Thursday, May 28, 2009

A Sad Day.

Tonight on my way home from work I saw someone I knew standing on the porch of the homeless shelter waiting to go in for dinner. I cried all the way home. This is a person that I have known all my life. There is nothing that I can do for this person. The path they have chosen has taken them down into a very dark, bad place. Only when they admit that they have a problem and ask for help can anything be done for them. I can not, no, will not, allow myself or my family to be pulled into that situation. This doesn't make me a bad or uncaring person. It makes me one that realises that unless this person wants to be helped there IS NO WAY I can help them. When I got home Hubby John, as always, was there to comfort me and to help me sort out what I was feeling.

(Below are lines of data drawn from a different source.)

import Summits.QuantumFields.BalabanUV.Beta.FP.TowerHN1Row
import Summits.QuantumFields.BalabanUV.Beta.FP.TorusCompositeIndexWardOneSym
import Summits.QuantumFields.BalabanUV.Beta.FP.TorusCompositeCovarianceTwoPolarSym

/-!
# `BalabanUV.Beta.FP.TowerQN1RowJet` — road «FP», binder row D1, ROUTE T (β1), (E4e) PART 1∕2: **THE END WRAPPER's 𝔔-SIDE FIRST-ORDER LETTERS ARE leaf-02 C2-Sym's
# (n+2)-FOLD COMPOSITE JET, AND THE CONJUGATED JET RUNS ALONG `r • colN̂`** — v4's `hQ₁₀ hQ₂₀ hQ₁₁f hQ₂₁f h𝔔₀ h𝔔₁` give `𝔔₁f v = c • compIns₁Sym … (n+2) (hv v)`,
# `𝔔₀ = compRowsSym … (n+2)`; with R-FP-79's free read-out INSTANTIATED as `Xbf v := c • diagonal (lv v ∘ itRoot^{ρ_c} (n+2) ∘ fst)` (an2 g66 J-NOTE-4 ∕ R-D1-g66-1 (iii)),
# an2 g66's sym pure-gauge law makes `𝔔′₁f v = c • compIns₁Sym … (hv v + tgrad·lv v)` (NO gauge residue), and (J-W″) at `r := 1` + homogeneity make the direction
# `hv (r•e_a) + tgrad·lv (r•e_a) = r • colN̂_a`

WHY (`HOME/b2b-balaban-beta-d1-p3/g42/SPEC-53.md`; an2 g66 J-NOTE-4 l.67584 ∕ A-1 l.67586, steps (E4e-1)(E4e-2); §1–§2 ADAPT the row's NOT-TO-FILE certificate
`HOME/b2b-balaban-beta-an2/gen66/cert/J4-Qside-chain-is-compIns1Sym.NOT-TO-FILE.lean` fcb8f993af7598be (a)(b)(e)(f) and probe `J4g-…` 301dc50930202d9e (g), with credit —
source type `κ` generic).  The assembly with F4-Sym, the slot bridge, an2 PART 11∕12 and the lock scalar is `FP/TowerQN1Row`.

WHAT ([folklore] `Matrix`∕`Finset` bookkeeping BY NAME; no `def`, no `def … : Prop`, nothing cited, 0 sorry): §1 `Qf1_eq_compIns1Sym` (J-NOTE-4 (a): the five letters →
`c • compIns₁Sym Lc M (fun i => n+1−(i−1)) ρ_c (n+2) (hv v)`, top peel `rfl`), `Q0_eq_compRowsSym` ((e)), `unit_eq_sigmaFull` ((b)), `sigmaFull_card_eq` (`#B = Lc⁴`);
§2 `Qprime1_eq_jet_along_sum_of_pureGauge` ((f), abstract jet `CI ∕ CRS` with `hPG ∕ hadd`), **`Qprime1_eq_compIns1Sym_along_sum`** ((g): `hPG ∕ hadd` DISCHARGED by
an2 g66 `TorusCompositeIndexWardOneSym.compIns₁Sym_pureGauge_fun` + leaf-02 `TorusCompositeCovarianceTwoPolarSym.compIns₁Sym_add`, read at the wrapper's spelling
`towerTorus Lc (fine Lc M) (n+1)` of `towerTorus Lc M (n+2)`), **`direction_add_exact_eq_smul_col`** ((J-W″) as a sum: `hv (r•e_a) + tgrad·lv (r•e_a) = r • colN̂_a`).
WHAT THIS IS NOT: not `hQN₁` (the assembly `FP/TowerQN1Row`); not `hJW`'s instantiation (g39 #5); nothing of Bałaban's asserted, valued or discharged; 0 estimates; 0∕4 row-D1
binders (hW, hR, D1Tel, D1Rep); ROOT M‴ p325680 ∕ P5c ∕ D6 untouched; NOT (C1), NOT (L2′), NOT (T-ID), NOT SDF, NOT D1, NEVER «G-an2-4 closed», NOT BetaPertH, NOT continuum,
NOT Clay.

HONEST DEPENDENCY (page 1, mandatory): continuum YM on T⁴ ⇐ BetaPertH ∧ nine spine estimates (0/9 proved); BetaPertH ⇐ (D1) ∧ (D4) ∧ CAP+tail;
G-an2-4 gates asym, D1 and NE2/3/4.  HONEST FRAMING (cell contract, verbatim): «discharging `BetaPertH` makes Bałaban's UV stability UNCONDITIONAL —
a real constructive-QFT result; it is NOT the continuum limit and NOT the Clay problem.»  ABSOLUTE RULE (cell charter, verbatim): «No internally-minted
statement may enter as a cited fact. Every hypothesis is either kernel-proved in this package or a verbatim quotation of a PUBLISHED theorem with page
reference. The manuscript(s) under audit are NOT citable for their own disputed steps — they are the thing under adjudication; programme-internal
(2001/route/tribunal) claims are never citable.»  Road «FP» OWNER, b2b-balaban-beta-d1-p3 gen 42, 2026-08-27.  No existing file touched.
-/

noncomputable section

HJ said I should be thankful that this person has hot meals and a bed to sleep in and that they are not sleeping in the park or eating out of garbage bins. This logic is true and it has helped me to calm me. I am still teary eyed because I do care about this person and always will. I pray nightly to my God for protection, compassion and intervention for this person. I pray that they seek treatment to make their way back from the dark place they are in now. I will help them as much as I am able when that time comes. But then and only then will I be able to welcome them back into my life. That day will be a happy one but today is a sad day.

3 comments:

Marilyn Miller said...

Yes, it is sad, but you are right about not helping until the time comes.

I met a lovely lady this week and offered help, but she did not want to be helped. I keep thinking of her and will keep in touch. Maybe the time will come when I can also help.

Heike said...

Lois, there are times when you can only stand by and be there when the time comes. People cannot be "saved" if they are not willing to save themselves. It is depleting for all involved. It is hard seeing someone we love in a sad situation. Hope you are feeling less sad...

Gingham Skies said...

I'm sorry I missed this post, Mom.

I don't like to see you sad, it's not often that I see tears in your eyes; I wish I could wipe the hurt away.

Dad is right, there are places willing to help the person you are speaking of if he wants it - not that it makes your heart hurt any less. I'm proud of you for staying strong and saying no in order to avoid enabling him, as difficult as it may be to do so.

If only he could recognize that his actions are hurting not only him but the people who continue to care about him regardless of his poor choices.

I love you mom. I'm sorry that you are having to witness the self-destruction of someone you care about. You deserve so much better.